Students explore colleges, careers.

February 26, 2019

Oceana County Sheriff Craig Mast demonstrates how to properly handcuff a suspect during the college and career fair. Shelby High School junior Cassandra Pena is the “suspect.”

Students explore colleges, careers.


By Allison Scarbrough, Editor.

SHELBY – Hundreds of local high school juniors explored different career opportunities during the Fourth Annual Oceana County College and Career Fair Tuesday, Feb. 26, in the Shelby High School gym.

The gym was divided in half with career opportunities on one side and colleges on the other side. Students learned about various career paths by talking to local experts in the fields, such as realtors, law enforcement personnel, bankers, government leaders, and many more.

Several business representatives provided hands-on tools for the students, such as a drone demonstration by Wickstra Realty, Inc. “It’s a nice event for the kids,” said Broker Larry Byl. “It broadens their horizons.” Byl and colleague Calvin Roskam, a realtor, showed the students how technology is benefitting the real estate industry. Virtual tours with a 3-D camera make it much easier for potential buyers to look at real estate. Purchase agreements can be signed online, which also offers greater ease for buyers and sellers, Roskam said.

Firefighters in training at the college and career fair, left to right, Roberto Rodriguez, Bailey Rigg and Drew DeMeesler.

Gage Landis, a Shelby High School junior, said he enjoyed talking to the law enforcement representatives because he is focused on pursuing a career in law enforcement. “Anyone with a badge is a benefit to talk to,” Landis said. “There is a lot of negativity in the world right now, the job is all about protecting and serving the people.” Landis said he plans to attend West Shore Community College in Scottville to obtain a law enforcement degree and then attend the Michigan State Police Academy.

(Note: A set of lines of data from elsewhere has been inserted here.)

import Literature.Topology.FourManifolds.FlowsProofs
import Literature.Topology.FourManifolds.GradientLike
import Literature.Topology.FourManifolds.RegularInterval
import Literature.Topology.FourManifolds.TrisectionsSectorAtlas
import Literature.Topology.FourManifolds.TrisectionsNormalCoordinates
import Mathlib.Geometry.Manifold.PartitionOfUnity
import Mathlib.Analysis.Calculus.Deriv.MeanValue
import HarnessLib

/-!
# The product structure along the central surface of a Gay–Kirby trisection

Topic `Literature/Topology/FourManifolds`; infrastructure for the fact seat
`provefact-Literature.Topology.FourManifolds.exists-14560f9fc8` (named fact (c′)
`Literature.Topology.FourManifolds.exists_stabilized_gkTrisection`), continuing
`TrisectionsNormalCoordinates.lean`.  Everything in this file is **proved**; no definitions,
no named facts.

Given the global normal coordinates `u, v` of `IsGKTrisection.exists_normalCoordinates`
(all three sectors are linear sectors of the `(u, v)`-plane near the central surface `F`, and
`(u, v)` is completed to a chart of the maximal atlas at every point of `F`), this file builds
the **product structure** `F × ℝ²` near `F` and the **corner-slice charts**
(`Literature.Topology.FourManifolds.CornerSliceChart` of `TrisectionsSectorAtlas.lean`) of a
sector at the points of `F`, with *common* normal coordinates `u, v` and a *common* tangential
retraction `ρ` — exactly the input format of the straightened sector atlas
`Literature.Topology.FourManifolds.CornerSliceAtlas`.

* `clock_two`, `clock_two_neg` — the two-dimensional clock along a curve (Milnor's "`t ↦ f(φ_t q)`
  has derivative `1` as long as the curve stays in the band", for two functions at once: the
  set of good times is closed, and open to the right by the mean value theorem).
* `exists_local_section_mlineDeriv_eq`, `exists_section_mlineDeriv_eq` — smooth vector fields
  with `du(ξ) = a`, `dv(ξ) = b` along a closed set carrying `(u, v)`-adapted charts (local
  fields by Cramer's rule on two fields through `dΞ⁻¹e₀`, `dΞ⁻¹e₁`; globalisation by Mathlib's
  `exists_contMDiffSection_forall_mem_convex_of_local`).
* `flow_mem_and_apply_eq` — the flow of such a field moves `(u, v)` linearly while the predicted
  values stay in a disc.
* **`exists_cornerSliceChart_of_normalCoordinates`** — the retraction
  `ρ y = φ²_{-v y} φ¹_{-u y} y` onto the corner locus `K = {u = v = 0}` and, at every point of
  `K`, a corner-slice chart `y ↦ (u y, v y, Ξ(ρ y)₂, Ξ(ρ y)₃)` whose inverse is the
  two-parameter flow-out `(a, b, z) ↦ φ¹_a φ²_b z` of the stratum (the group law of the flows
  and the clock; no derivative needs to be computed).
* **`IsGKTrisection.exists_cornerSliceCharts`** — for a Gay–Kirby trisection, a sector `S i`
  and a second sector `S j`: normal coordinates, the retraction and corner-slice charts of
  `S i` along the whole central surface.

## References

* J. Milnor, *Morse theory*, Ann. of Math. Studies 51 (1963), proof of Thm. 3.1 (the clock
  along a normalised gradient flow). [Milnor1963]
* J. Milnor, *Lectures on the h-cobordism theorem* (1965), proof of Lemma 3.2 (vector fields
  by partitions of unity) and of Thm. 3.4 (the drop onto a level). [MilnorHCobordism1965]
* A. Douady, *Variétés à bord anguleux et voisinages tubulaires*, Séminaire H. Cartan 14
  (1961/62), exp. 1, §4 (product neighbourhoods of the corner strata). [Douady1961]
* D. Gay, R. Kirby, *Trisecting 4-manifolds*, Geom. Topol. 20 (2016) 3097–3132, Def. 1 and
  Def. 8. [GayKirby2016]
-/

open scoped Manifold ContDiff Topology
open Set Function Filter Bundle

Shelby junior Bryon Burmeister said he already had ideas of where he plans to attend college after high school but he is “trying to narrow down the list.” Burmeister was talking to Grace Adventures Food Service Director Niel Scharphorn. The Silver Lake camp and retreat center employs 50 people year-round with approximately 50-60 more employees in the summer, Scharphorn said.

Shelby High School junior Bryon Burmeister shakes hands with Grace Adventures Food Service Director Niel Scharphorn.

Hart City Manager Lynn Ladner said she enjoyed talking to the students about the many different job positions available within city government, such as city planning, public works, parks and recreation, management and police. “The kids are interested,” Ladner said. “There are a lot of jobs that don’t require a college education.”

Oceana County Sheriff Craig Mast and Corrections Officer Joel Dickman showed the teens how to use a taser and how to properly handcuff a suspect. They also showed them how their dash-mounted computers work.

The students also got to try on firefighters’ gear and talk to local firefighters. Roberto Rodriguez, 22, said both he and his 42-year-old father are enrolled in the training academy to become local firefighters. “It has always been our dream job,” he said.

“Each year, nearly 45 businesses and 25 colleges join together to help guide over 200 local high school juniors in learning about career and education options after high school. Oceana College Access Network (Oceana CAN!) relies on community sponsorship to support this event aimed at connecting our community’s young people with local area businesses,” states an Oceana CAN! press release.

Shelby High School junior Gage Landis talks to DNR conservation officers Ben Shively, right, and Troy VanGelderen.

“The Oceana CAN! College and Career Fair is a focused effort to engage students to learn about their community and help them discover their unique path to success. Local businesses and organizations showcase career opportunities that are in high demand and the kinds of talent they wish to hire. Colleges and training centers share the diverse types of post-secondary education paths that a student might consider.

“A student’s path to education after high school can take many different routes including towards degrees, skilled trades training, certificate programs, or apprenticeships. This event provides the opportunity to explore different avenues, allowing students to make an informed decision so they are prepared to complete post-secondary education to meet the growing need for skilled workforce in our community.”

This story is copyrighted © 2019, all rights reserved by Media Group 31, LLC, PO Box 21, Scottville, MI 49454. No portion of this story or images may be reproduced in any way, including print or broadcast, without expressed written consent.

Corrections Officer Joel Dickman with the Oceana County Sheriff’s Office shows students how to use a taser.